The US has cut interest rates to almost zero and launched a US$ 700bn stimulus program in a bid to protect the economy from the effect of coronavirus. It is part of a coordinated action announced on Sunday in the UK, Japan, the Eurozone, Canada, and Switzerland.
In a news conference Fed chairman Jerome Powell said the pandemic was having a profound impact on the economy. US President Donald Trump said the emergency action makes me very happy.

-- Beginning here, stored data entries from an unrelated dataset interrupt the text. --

import Mathlib
import Literature.AlgebraicGeometry.HodgeTheory.FermatHodgeCharacters
import Literature.AlgebraicGeometry.HodgeTheory.FermatShiodaCondition
import HarnessLib

/-!
# Fermat cycles — the complete-intersection families `Z_AB(n), Z_CD(n) ⊂ X⁴_{6n}` and the sporadic `Z₁₁ ⊂ X⁴₅₆`
(cell `pub-hfermat`, search-1 Hits 11–14)

HONEST FRAMING: explicit algebraic cycles for specific Hodge classes on Fermat/Delsarte varieties;
residual open instances listed; no claim on general Hodge.

Companion to `ExplicitE3Family`.  The cell's unit `search-1` (gen-3) exhibits further complete-intersection
surfaces on Fermat fourfolds, obtained by running Shioda's inductive structure [Shioda1979HodgeFermat, Thm II, Lemma 3]
forwards on Aoki–Shioda curves [AokiShioda1983, Thms 1–3] and eliminating the auxiliary coordinates:

* for every `n` (degree `m = 6n`), `Z_AB(n) = V(E₁, E₂, E₃) ⊂ X⁴_{6n}`, multidegree `(2n, 6, 3n)`:
  `E₁ = x_e^{2n} + α(x_a x_b)^n + β(x_c x_d)^n`, `E₂ = x_f⁶ − κ·x_a x_b x_c x_d x_e²`,
  `E₃ = x_c^{3n} + x_d^{3n} + i(x_a^{3n} + x_b^{3n})`, constants with `α³ = β³ = −2`, `κⁿ = −3αβ`, `i² = −1`
  (coordinates `(x_a,x_b,x_c,x_d,x_e,x_f)` ↔ character values `(1, 1+3n, 1+2n, 1+5n, 2+2n, −6)` resp.
  `(1, 1+3n, 1+n, 1+4n, 2+4n, −6)`; `n = 8` is the cell's Hit 12, target `(1,17,18,25,41,42)` on `X⁴₄₈`);
* for every `n`, `Z_CD(n) = V(E₁′, E₂′, E₃) ⊂ X⁴_{6n}`, multidegree `(2n, 6, 3n)`:
  `E₁′ = x_p^{2n} + x_q^{2n} + β(x_c x_d)^n`, `E₂′ = (x_a x_b)³ − ν·x_c x_d x_p² x_q²`, `E₃` as above,
  `β³ = −2`, `2νⁿ = 3β`, `i² = −1` (coordinates `(x_a,x_b,x_c,x_d,x_p,x_q)` ↔ `(3n−3, 6n−3, 1+n, 1+4n, 2, 2+4n)` resp.
  `(3n−3, 6n−3, 1+2n, 1+5n, 2, 2+2n)`; `n = 8` is Hit 13, target `(2,9,21,33,34,45)` on `X⁴₄₈`);
* `Z₁₁ = V(R₂, R_W, R₃) ⊂ X⁴₅₆`, multidegree `(28, 28, 28)` (Hit 11, target `(1,15,29,36,43,44)`):
  `R₂ = K₃²M₁⁴M₃⁴x₃⁴x₅⁸ + x₃²⁸ − s·K₃M₁²M₃²x₃¹⁶x₅⁴ + i·x₅²⁸`,
  `R_W = c(M₁¹⁴ + M₃¹⁴) − s·c(M₁M₃)⁷ + i·K₂M₁M₃x₃⁸x₅¹⁶`, `R₃ = x₀²⁸ + x₂²⁸ − i(x₁²⁸ + x₄²⁸)`
  (`M₁ = x₀x₂`, `M₃ = x₁x₄`; `i² = −1`, `s² = 2`, `c² = 2`, `K₂² = 2siK₃`, `K₃⁴ = 2sicK₂`; over `ℚ(ζ₅₆, 2^{1/28})`
  take `c = c₁¹⁴`, `K₂ = c₃¹⁰c₁²`, `K₃ = K₂²/c₃¹⁴` with `c₁²⁸ = 2`, `c₃²⁸ = −8`, `c₃¹⁴ = 2si`).

What is KERNEL-CHECKED here (and nothing more): the polynomial identities `Σ_j x_j^m = Σ_k E_k g_k` with explicit
cofactors, in every commutative ring containing constants with the stated relations (uniformly in `n` for the two
families) — i.e. each surface lies on its Fermat fourfold — in the input format of [Villaflor2022PeriodsCI, Thm 2];
and that the characters `(1,17,18,25,41,42)`, `(2,9,21,33,34,45)` (`m = 48`) and `(1,15,29,36,43,44)` (`m = 56`) are
Hodge characters (Shioda's criterion, kernel decision).

What is NOT formalised (in the cell, two independent implementations — the block recipe and Villaflor Loyola periods
mod p — agreeing on every primitive character, files `run/shared/lean/pub/pub-hfermat/pub-hfermat-search-1/
CANCEL-EXPLICIT.md` §4.9–4.12, `out/cx/z56b_p*.json`, `z48b_p*.json`, `z48c_p*.json`, `famscan_*.json`): the periods
`∫_Z ω_b` are non-zero at every unit multiple of the target characters, so the corresponding eigenlines — census grade
"E3" (algebraic only through Shioda's inductive structure, no constructible cycle previously recorded) at
`m = 36, 48, 54, 66, 72, …` for the families and at `m = 56` for `Z₁₁` — are spanned by classes of explicit cycles
`g·Z`, `g ∈ μ_m⁶`.

References: [Shioda1979HodgeFermat] T. Shioda, The Hodge conjecture for Fermat varieties, Math. Ann. 245 (1979)
175–184; [AokiShioda1983] N. Aoki, T. Shioda, Generators of the Néron–Severi group of a Fermat surface, Progr. Math.
35 (1983) 1–12; [Villaflor2022PeriodsCI] R. Villaflor Loyola, Periods of complete intersection algebraic cycles,
manuscripta math. 167 (2022) 765–792, Thm 2.
-/

open Finset
open Literature.AlgebraicGeometry.HodgeTheory Literature.AlgebraicGeometry.HodgeTheory.FermatCharacter

namespace Summit.HodgeConjecture.FermatCycles.ExplicitE3Sporadic

section Ideal

variable {R : Type*} [CommRing R]

/-! ### The family `Z_AB(n) ⊂ X⁴_{6n}` (Hit 12 is `n = 8`; multidegree `(2n, 6, 3n)`) -/

/-- `E₁ = x_e^{2n} + α(x_a x_b)^n + β(x_c x_d)^n`. [folklore] -/
def eOne (n : ℕ) (al be xa xb xc xd xe : R) : R := xe ^ (2 * n) + al * (xa * xb) ^ n + be * (xc * xd) ^ n

/-- Cofactor of `E₁`: the quadratic factor of `X³ + Y³ + Z³ − 3XYZ`. [folklore] -/
def gEOne (n : ℕ) (al be xa xb xc xd xe : R) : R :=
  (xe ^ (2 * n)) ^ 2 + (al * (xa * xb) ^ n) ^ 2 + (be * (xc * xd) ^ n) ^ 2 - xe ^ (2 * n) * (al * (xa * xb) ^ n)
    - xe ^ (2 * n) * (be * (xc * xd) ^ n) - (al * (xa * xb) ^ n) * (be * (xc * xd) ^ n)

/-- `E₂ = x_f⁶ − κ x_a x_b x_c x_d x_e²`. [folklore] -/
def eTwo (kap xa xb xc xd xe xf : R) : R := xf ^ 6 - kap * (xa * xb * xc * xd * xe ^ 2)

/-- Cofactor of `E₂` (geometric sum). [folklore] -/
def gETwo (n : ℕ) (kap xa xb xc xd xe xf : R) : R :=
  ∑ j ∈ range n, (xf ^ 6) ^ j * (kap * (xa * xb * xc * xd * xe ^ 2)) ^ (n - 1 - j)

/-- `E₃ = x_c^{3n} + x_d^{3n} + i(x_a^{3n} + x_b^{3n})`. [folklore] -/
def eThree (n : ℕ) (I xa xb xc xd : R) : R := xc ^ (3 * n) + xd ^ (3 * n) + I * (xa ^ (3 * n) + xb ^ (3 * n))

/-- Cofactor of `E₃`. [folklore] -/
def gEThree (n : ℕ) (I xa xb xc xd : R) : R := xc ^ (3 * n) + xd ^ (3 * n) - I * (xa ^ (3 * n) + xb ^ (3 * n))

/-- `E₂·g₂ = x_f^{6n} − κⁿ(x_a x_b x_c x_d x_e²)ⁿ` (telescoping). [folklore] -/
theorem eTwo_mul_gETwo (n : ℕ) (kap xa xb xc xd xe xf : R) :
    eTwo kap xa xb xc xd xe xf * gETwo n kap xa xb xc xd xe xf
      = xf ^ (6 * n) - kap ^ n * (xa * xb * xc * xd * xe ^ 2) ^ n := by
  have h := (Commute.all (xf ^ 6) (kap * (xa * xb * xc * xd * xe ^ 2))).geom_sum₂_mul n
  unfold eTwo gETwo
  rw [mul_comm, h, ← pow_mul, mul_pow]

/-- `Σ_j x_j^{6n} = E₁g₁ + E₂g₂ + E₃g₃`: the surface `Z_AB(n)` lies on the Fermat fourfold `X⁴_{6n}`, for every `n`
and all constants with `α³ = β³ = −2`, `κⁿ = −3αβ`, `i² = −1`. [folklore] -/
theorem fermat6n_eq_combination (n : ℕ) (I al be kap xa xb xc xd xe xf : R)
    (hI : I ^ 2 = -1) (hal : al ^ 3 = -2) (hbe : be ^ 3 = -2) (hkap : kap ^ n = -3 * al * be) :
    xa ^ (6 * n) + xb ^ (6 * n) + xc ^ (6 * n) + xd ^ (6 * n) + xe ^ (6 * n) + xf ^ (6 * n)
      = eOne n al be xa xb xc xd xe * gEOne n al be xa xb xc xd xe
        + eTwo kap xa xb xc xd xe xf * gETwo n kap xa xb xc xd xe xf
        + eThree n I xa xb xc xd * gEThree n I xa xb xc xd := by
  rw [eTwo_mul_gETwo]
  unfold eOne gEOne eThree gEThree
  have e1 : ∀ y : R, y ^ (6 * n) = (y ^ n) ^ 6 := fun y => by rw [← pow_mul, mul_comm]
  have e2 : ∀ y : R, y ^ (3 * n) = (y ^ n) ^ 3 := fun y => by rw [← pow_mul, mul_comm]
  have e3 : ∀ y : R, y ^ (2 * n) = (y ^ n) ^ 2 := fun y => by rw [← pow_mul, mul_comm]
  rw [e1, e1, e1, e1, e1, e1, e2, e2, e2, e2, e3, mul_pow, mul_pow, mul_pow, mul_pow, mul_pow, mul_pow, ← pow_mul,
    hkap]
  linear_combination ((xa ^ n) ^ 3 + (xb ^ n) ^ 3) ^ 2 * hI - (xa ^ n * xb ^ n) ^ 3 * hal
    - (xc ^ n * xd ^ n) ^ 3 * hbe

/-- Ideal-membership form for `Z_AB(n)`. [folklore] -/
theorem fermat6n_mem_span (n : ℕ) (I al be kap xa xb xc xd xe xf : R)
    (hI : I ^ 2 = -1) (hal : al ^ 3 = -2) (hbe : be ^ 3 = -2) (hkap : kap ^ n = -3 * al * be) :
    xa ^ (6 * n) + xb ^ (6 * n) + xc ^ (6 * n) + xd ^ (6 * n) + xe ^ (6 * n) + xf ^ (6 * n)
      ∈ Ideal.span ({eOne n al be xa xb xc xd xe, eTwo kap xa xb xc xd xe xf, eThree n I xa xb xc xd} : Set R) := by
  rw [fermat6n_eq_combination n I al be kap xa xb xc xd xe xf hI hal hbe hkap]
  refine Ideal.add_mem _ (Ideal.add_mem _ ?_ ?_) ?_
  · exact Ideal.mul_mem_right _ _ (Ideal.subset_span (by simp))
  · exact Ideal.mul_mem_right _ _ (Ideal.subset_span (by simp))
  · exact Ideal.mul_mem_right _ _ (Ideal.subset_span (by simp))

/-! ### The family `Z_CD(n) ⊂ X⁴_{6n}` (Hit 13 is `n = 8`; multidegree `(2n, 6, 3n)`) -/

/-- `E₁′ = x_p^{2n} + x_q^{2n} + β(x_c x_d)^n`. [folklore] -/
def eOne' (n : ℕ) (be xc xd xp xq : R) : R := xp ^ (2 * n) + xq ^ (2 * n) + be * (xc * xd) ^ n

/-- Cofactor of `E₁′`. [folklore] -/
def gEOne' (n : ℕ) (be xc xd xp xq : R) : R :=
  (xp ^ (2 * n)) ^ 2 + (xq ^ (2 * n)) ^ 2 + (be * (xc * xd) ^ n) ^ 2 - xp ^ (2 * n) * xq ^ (2 * n)
    - xp ^ (2 * n) * (be * (xc * xd) ^ n) - xq ^ (2 * n) * (be * (xc * xd) ^ n)

/-- `E₂′ = (x_a x_b)³ − ν x_c x_d x_p² x_q²`. [folklore] -/
def eTwo' (nu xa xb xc xd xp xq : R) : R := (xa * xb) ^ 3 - nu * (xc * xd * xp ^ 2 * xq ^ 2)

/-- Cofactor of `E₂′`: `−2 ×` geometric sum. [folklore] -/
def gETwo' (n : ℕ) (nu xa xb xc xd xp xq : R) : R :=
  -2 * ∑ j ∈ range n, ((xa * xb) ^ 3) ^ j * (nu * (xc * xd * xp ^ 2 * xq ^ 2)) ^ (n - 1 - j)

/-- `E₂′·g₂′ = −2((x_a x_b)^{3n} − νⁿ(x_c x_d x_p² x_q²)ⁿ)` (telescoping). [folklore] -/
theorem eTwo'_mul_gETwo' (n : ℕ) (nu xa xb xc xd xp xq : R) :
    eTwo' nu xa xb xc xd xp xq * gETwo' n nu xa xb xc xd xp xq
      = -2 * (((xa * xb) ^ 3) ^ n - (nu * (xc * xd * xp ^ 2 * xq ^ 2)) ^ n) := by
  have h := (Commute.all ((xa * xb) ^ 3) (nu * (xc * xd * xp ^ 2 * xq ^ 2))).geom_sum₂_mul n
  unfold eTwo' gETwo'
  have e : ((xa * xb) ^ 3 - nu * (xc * xd * xp ^ 2 * xq ^ 2))
      * (-2 * ∑ j ∈ range n, ((xa * xb) ^ 3) ^ j * (nu * (xc * xd * xp ^ 2 * xq ^ 2)) ^ (n - 1 - j))
      = -2 * ((∑ j ∈ range n, ((xa * xb) ^ 3) ^ j * (nu * (xc * xd * xp ^ 2 * xq ^ 2)) ^ (n - 1 - j))
          * ((xa * xb) ^ 3 - nu * (xc * xd * xp ^ 2 * xq ^ 2))) := by ring
  rw [e, h]

/-- `Σ_j x_j^{6n} = E₁′g₁′ + E₂′g₂′ + E₃g₃` for `Z_CD(n)`, for every `n` and all constants with `β³ = −2`,
`2νⁿ = 3β`, `i² = −1`. [folklore] -/
theorem fermat6n'_eq_combination (n : ℕ) (I be nu xa xb xc xd xp xq : R)
    (hI : I ^ 2 = -1) (hbe : be ^ 3 = -2) (hnu : 2 * nu ^ n = 3 * be) :
    xa ^ (6 * n) + xb ^ (6 * n) + xc ^ (6 * n) + xd ^ (6 * n) + xp ^ (6 * n) + xq ^ (6 * n)
      = eOne' n be xc xd xp xq * gEOne' n be xc xd xp xq
        + eTwo' nu xa xb xc xd xp xq * gETwo' n nu xa xb xc xd xp xq
        + eThree n I xa xb xc xd * gEThree n I xa xb xc xd := by
  rw [eTwo'_mul_gETwo']
  unfold eOne' gEOne' eThree gEThree
  have e1 : ∀ y : R, y ^ (6 * n) = (y ^ n) ^ 6 := fun y => by rw [← pow_mul, mul_comm]
  have e2 : ∀ y : R, y ^ (3 * n) = (y ^ n) ^ 3 := fun y => by rw [← pow_mul, mul_comm]
  have e3 : ∀ y : R, y ^ (2 * n) = (y ^ n) ^ 2 := fun y => by rw [← pow_mul, mul_comm]
  have e4 : ((xa * xb) ^ 3) ^ n = (xa ^ n) ^ 3 * (xb ^ n) ^ 3 := by
    rw [← pow_mul, mul_pow, mul_comm 3 n, pow_mul, pow_mul]
  have e5 : (nu * (xc * xd * xp ^ 2 * xq ^ 2)) ^ n = nu ^ n * (xc ^ n * xd ^ n * (xp ^ n) ^ 2 * (xq ^ n) ^ 2) := by
    rw [mul_pow, mul_pow, mul_pow, mul_pow, ← pow_mul xp, ← pow_mul xq, mul_comm 2 n, pow_mul, pow_mul]
  have e6 : (xc * xd) ^ n = xc ^ n * xd ^ n := mul_pow _ _ _
  simp only [e1, e2, e3, e4, e5, e6]
  linear_combination ((xa ^ n) ^ 3 + (xb ^ n) ^ 3) ^ 2 * hI - (xc ^ n * xd ^ n) ^ 3 * hbe
    - (xp ^ n) ^ 2 * (xq ^ n) ^ 2 * (xc ^ n * xd ^ n) * hnu

/-- Ideal-membership form for `Z_CD(n)`. [folklore] -/
theorem fermat6n'_mem_span (n : ℕ) (I be nu xa xb xc xd xp xq : R)
    (hI : I ^ 2 = -1) (hbe : be ^ 3 = -2) (hnu : 2 * nu ^ n = 3 * be) :
    xa ^ (6 * n) + xb ^ (6 * n) + xc ^ (6 * n) + xd ^ (6 * n) + xp ^ (6 * n) + xq ^ (6 * n)
      ∈ Ideal.span ({eOne' n be xc xd xp xq, eTwo' nu xa xb xc xd xp xq, eThree n I xa xb xc xd} : Set R) := by
  rw [fermat6n'_eq_combination n I be nu xa xb xc xd xp xq hI hbe hnu]
  refine Ideal.add_mem _ (Ideal.add_mem _ ?_ ?_) ?_
  · exact Ideal.mul_mem_right _ _ (Ideal.subset_span (by simp))
  · exact Ideal.mul_mem_right _ _ (Ideal.subset_span (by simp))
  · exact Ideal.mul_mem_right _ _ (Ideal.subset_span (by simp))

/-! ### `Z₁₁ ⊂ X⁴₅₆` -/

/-- `R₂ = K₃²M₁⁴M₃⁴x₃⁴x₅⁸ + x₃²⁸ − sK₃M₁²M₃²x₃¹⁶x₅⁴ + i x₅²⁸` (`M₁ = x₀x₂`, `M₃ = x₁x₄`). [folklore] -/
def rTwo (I s K3 x0 x1 x2 x3 x4 x5 : R) : R :=
  K3 ^ 2 * (x0 * x2) ^ 4 * (x1 * x4) ^ 4 * x3 ^ 4 * x5 ^ 8 + x3 ^ 28
    - s * K3 * (x0 * x2) ^ 2 * (x1 * x4) ^ 2 * x3 ^ 16 * x5 ^ 4 + I * x5 ^ 28

/-- Cofactor of `R₂`. [folklore] -/
def gRTwo (I s K3 x0 x1 x2 x3 x4 x5 : R) : R :=
  K3 ^ 2 * (x0 * x2) ^ 4 * (x1 * x4) ^ 4 * x3 ^ 4 * x5 ^ 8 + x3 ^ 28
    + s * K3 * (x0 * x2) ^ 2 * (x1 * x4) ^ 2 * x3 ^ 16 * x5 ^ 4 - I * x5 ^ 28

/-- `R_W = c(M₁¹⁴ + M₃¹⁴) − sc(M₁M₃)⁷ + iK₂M₁M₃x₃⁸x₅¹⁶`. [folklore] -/
def rW (I s c K2 x0 x1 x2 x3 x4 x5 : R) : R :=
  c * ((x0 * x2) ^ 14 + (x1 * x4) ^ 14) - s * c * ((x0 * x2) * (x1 * x4)) ^ 7
    + I * K2 * (x0 * x2) * (x1 * x4) * x3 ^ 8 * x5 ^ 16

/-- Cofactor of `R_W`. [folklore] -/
def gRW (I s c K2 x0 x1 x2 x3 x4 x5 : R) : R :=
  -(c * ((x0 * x2) ^ 14 + (x1 * x4) ^ 14) + s * c * ((x0 * x2) * (x1 * x4)) ^ 7
    - I * K2 * (x0 * x2) * (x1 * x4) * x3 ^ 8 * x5 ^ 16)

/-- `R₃ = x₀²⁸ + x₂²⁸ − i(x₁²⁸ + x₄²⁸)`. [folklore] -/
def rThree (I x0 x1 x2 x4 : R) : R := x0 ^ 28 + x2 ^ 28 - I * (x1 ^ 28 + x4 ^ 28)

/-- Cofactor of `R₃`. [folklore] -/
def gRThree (I x0 x1 x2 x4 : R) : R := x0 ^ 28 + x2 ^ 28 + I * (x1 ^ 28 + x4 ^ 28)

/-- `Σ_j x_j⁵⁶ = R₂g₂ + R_Wg_W + R₃g₃` for `Z₁₁`: the surface lies on the Fermat fourfold `X⁴₅₆`. [folklore] -/
theorem fermat56_eq_combination (I s c K2 K3 x0 x1 x2 x3 x4 x5 : R)
    (hI : I ^ 2 = -1) (hs : s ^ 2 = 2) (hc : c ^ 2 = 2) (hK2 : K2 ^ 2 = 2 * s * I * K3)
    (hK3 : K3 ^ 4 = 2 * s * I * c * K2) :
    x0 ^ 56 + x1 ^ 56 + x2 ^ 56 + x3 ^ 56 + x4 ^ 56 + x5 ^ 56
      = rTwo I s K3 x0 x1 x2 x3 x4 x5 * gRTwo I s K3 x0 x1 x2 x3 x4 x5
        + rW I s c K2 x0 x1 x2 x3 x4 x5 * gRW I s c K2 x0 x1 x2 x3 x4 x5
        + rThree I x0 x1 x2 x4 * gRThree I x0 x1 x2 x4 := by
  unfold rTwo gRTwo rW gRW rThree gRThree
  linear_combination
    (x5 ^ 56 - (K2 * (x0 * x2) * (x1 * x4) * x3 ^ 8 * x5 ^ 16) ^ 2 + (x1 ^ 28 + x4 ^ 28) ^ 2) * hI
    + (K3 ^ 2 * (x0 * x2) ^ 4 * (x1 * x4) ^ 4 * x3 ^ 4 * x5 ^ 8 * x3 ^ 28
        - c ^ 2 * ((x0 * x2) * (x1 * x4)) ^ 14) * hs
    + ((x0 * x2) ^ 28 + (x1 * x4) ^ 28) * hc
    + (x0 * x2) ^ 2 * (x1 * x4) ^ 2 * x3 ^ 16 * x5 ^ 32 * hK2
    - (x0 * x2) ^ 8 * (x1 * x4) ^ 8 * x3 ^ 8 * x5 ^ 16 * hK3

/-- Ideal-membership form for `Z₁₁`. [folklore] -/
theorem fermat56_mem_span (I s c K2 K3 x0 x1 x2 x3 x4 x5 : R)
    (hI : I ^ 2 = -1) (hs : s ^ 2 = 2) (hc : c ^ 2 = 2) (hK2 : K2 ^ 2 = 2 * s * I * K3)
    (hK3 : K3 ^ 4 = 2 * s * I * c * K2) :
    x0 ^ 56 + x1 ^ 56 + x2 ^ 56 + x3 ^ 56 + x4 ^ 56 + x5 ^ 56
      ∈ Ideal.span ({rTwo I s K3 x0 x1 x2 x3 x4 x5, rW I s c K2 x0 x1 x2 x3 x4 x5, rThree I x0 x1 x2 x4} : Set R) := by
  rw [fermat56_eq_combination I s c K2 K3 x0 x1 x2 x3 x4 x5 hI hs hc hK2 hK3]
  refine Ideal.add_mem _ (Ideal.add_mem _ ?_ ?_) ?_
  · exact Ideal.mul_mem_right _ _ (Ideal.subset_span (by simp))
  · exact Ideal.mul_mem_right _ _ (Ideal.subset_span (by simp))
  · exact Ideal.mul_mem_right _ _ (Ideal.subset_span (by simp))

end Ideal

section Characters

/-- Target character of `Z₁₂`: `(1,17,18,25,41,42)` on `X⁴₄₈` (grade E3 in the cell's census). [folklore] -/
def delta48a : Fin (2 * 2 + 2) → ZMod 48 := ![1, 17, 18, 25, 41, 42]

/-- Target character of `Z₁₃`: `(2,9,21,33,34,45)` on `X⁴₄₈` (grade E3). [folklore] -/
def delta48b : Fin (2 * 2 + 2) → ZMod 48 := ![2, 9, 21, 33, 34, 45]

/-- Target character of `Z₁₁`: `(1,15,29,36,43,44)` on `X⁴₅₆` (grade E3). [folklore] -/
def delta56 : Fin (2 * 2 + 2) → ZMod 56 := ![1, 15, 29, 36, 43, 44]

/-- `(1,17,18,25,41,42)` is a Hodge character of `X⁴₄₈` (Shioda's criterion). [cite: Shioda1979HodgeFermat, Thm I] -/
theorem isHodge_delta48a : IsHodge delta48a := by
  refine (isHodge_iff_isHodgeMultiset _).2 ?_
  unfold IsHodgeMultiset mNormSum delta48a
  decide +kernel

/-- `(2,9,21,33,34,45)` is a Hodge character of `X⁴₄₈`. [cite: Shioda1979HodgeFermat, Thm I] -/
theorem isHodge_delta48b : IsHodge delta48b := by
  refine (isHodge_iff_isHodgeMultiset _).2 ?_
  unfold IsHodgeMultiset mNormSum delta48b
  decide +kernel

/-- `(1,15,29,36,43,44)` is a Hodge character of `X⁴₅₆`. [cite: Shioda1979HodgeFermat, Thm I] -/
theorem isHodge_delta56 : IsHodge delta56 := by
  refine (isHodge_iff_isHodgeMultiset _).2 ?_
  unfold IsHodgeMultiset mNormSum delta56
  decide +kernel

end Characters

end Summit.HodgeConjecture.FermatCycles.ExplicitE3Sporadic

The Fed has cut rates to a target range of 0% to 0.25%, and said it would it begin buying bonds - quantitative easing - a move that pumps money directly into the economy.
The central bank had already cut interest rates by half a percentage point after an emergency meeting on 3 March. It was the first rate cut outside of a regularly scheduled policy meeting since the financial crisis in 2008.
Stock markets have plunged in recent days amid fears that economic paralysis will wipe out corporate profits and spark a global recession.
But early indications suggest the Fed's move may not shore up financial markets. US stock market futures, which anticipate the direction of shares when trading begins, were almost 4% down.
Speaking after the emergency meeting, which was held in place of the Fed's regular rates setting decision scheduled for this week, Mr Powell warned it was too early to tell how much the outbreak will impact the economy.
The economic outlook is evolving on a daily basis and it is depending on the spread of the virus... that is not something that is knowable, he said.
As part of Sunday's announcement, the Fed will work with other central banks to increase the availability of dollars for commercial banks.
These so called currency swaps were an important tool in maintaining financial stability after the 2008 banking crisis.
Today's coordinated action by major central banks will improve global liquidity by lowering the price and extending the maximum term of US dollar lending operations, Bank of England Governor Mark Carney said in a joint statement with Andrew Bailey, who succeeds him as BoE chief on Monday.
The Federal Reserve has now fired most of its remaining big guns to stimulate a US economy facing a serious financial shock from the coronavirus.
Interest rates were slashed by one full percentage point to just above zero, and the bank restarted the pumping of hundreds of billions of dollars into financial markets. Global central banks, including the Bank of England, joined in to ease the flow of dollars around the world.
It was the full crisis toolkit designed to inject confidence into markets that ran riot last week as the outbreak turned into a global pandemic.
While the moves should soothe the financing of US business, they also reflect that the health emergency in the US has become far worse than expected and reveals US authorities are running short of options.
Interest rate cuts are a blunt instrument to deal with a pandemic, and more is expected from Congress and the White House, in particular. President Trump welcomed the cut, but it was his decision to ban European travel that sparked the latest record share sell off on Thursday.
There is some hope that a video conference call between leaders of the G7 western industrialized nations, including President Trump and British Prime Minister Boris Johnson, will result in a more coordinated global approach to the virus.
The authorities will be watching markets carefully on Monday, including Mr Bailey, on his first day in the job.
Michael Hewson, chief market analyst at UK-based CMC Markets, described the coordinated move as throwing the kitchen sink at the markets. [It] serves to underscore the seriousness of the economic shocks coming our way.
And in the US, Greg McBridge, chief financial analyst at online bank and mortgage firm Bankrate.com, said: Desperate times call for desperate measures and the Fed is doing just that in an effort to keep credit markets functioning and prevent the type of starving of credit that nearly toppled the global economy into a depression in 2008.
Reducing interest rates to borrowers will ease the burden of existing debts slightly but is unlikely to spur the usual surge of borrowing as consumers and businesses batten down the hatches for a coming drop off in US economic activity.”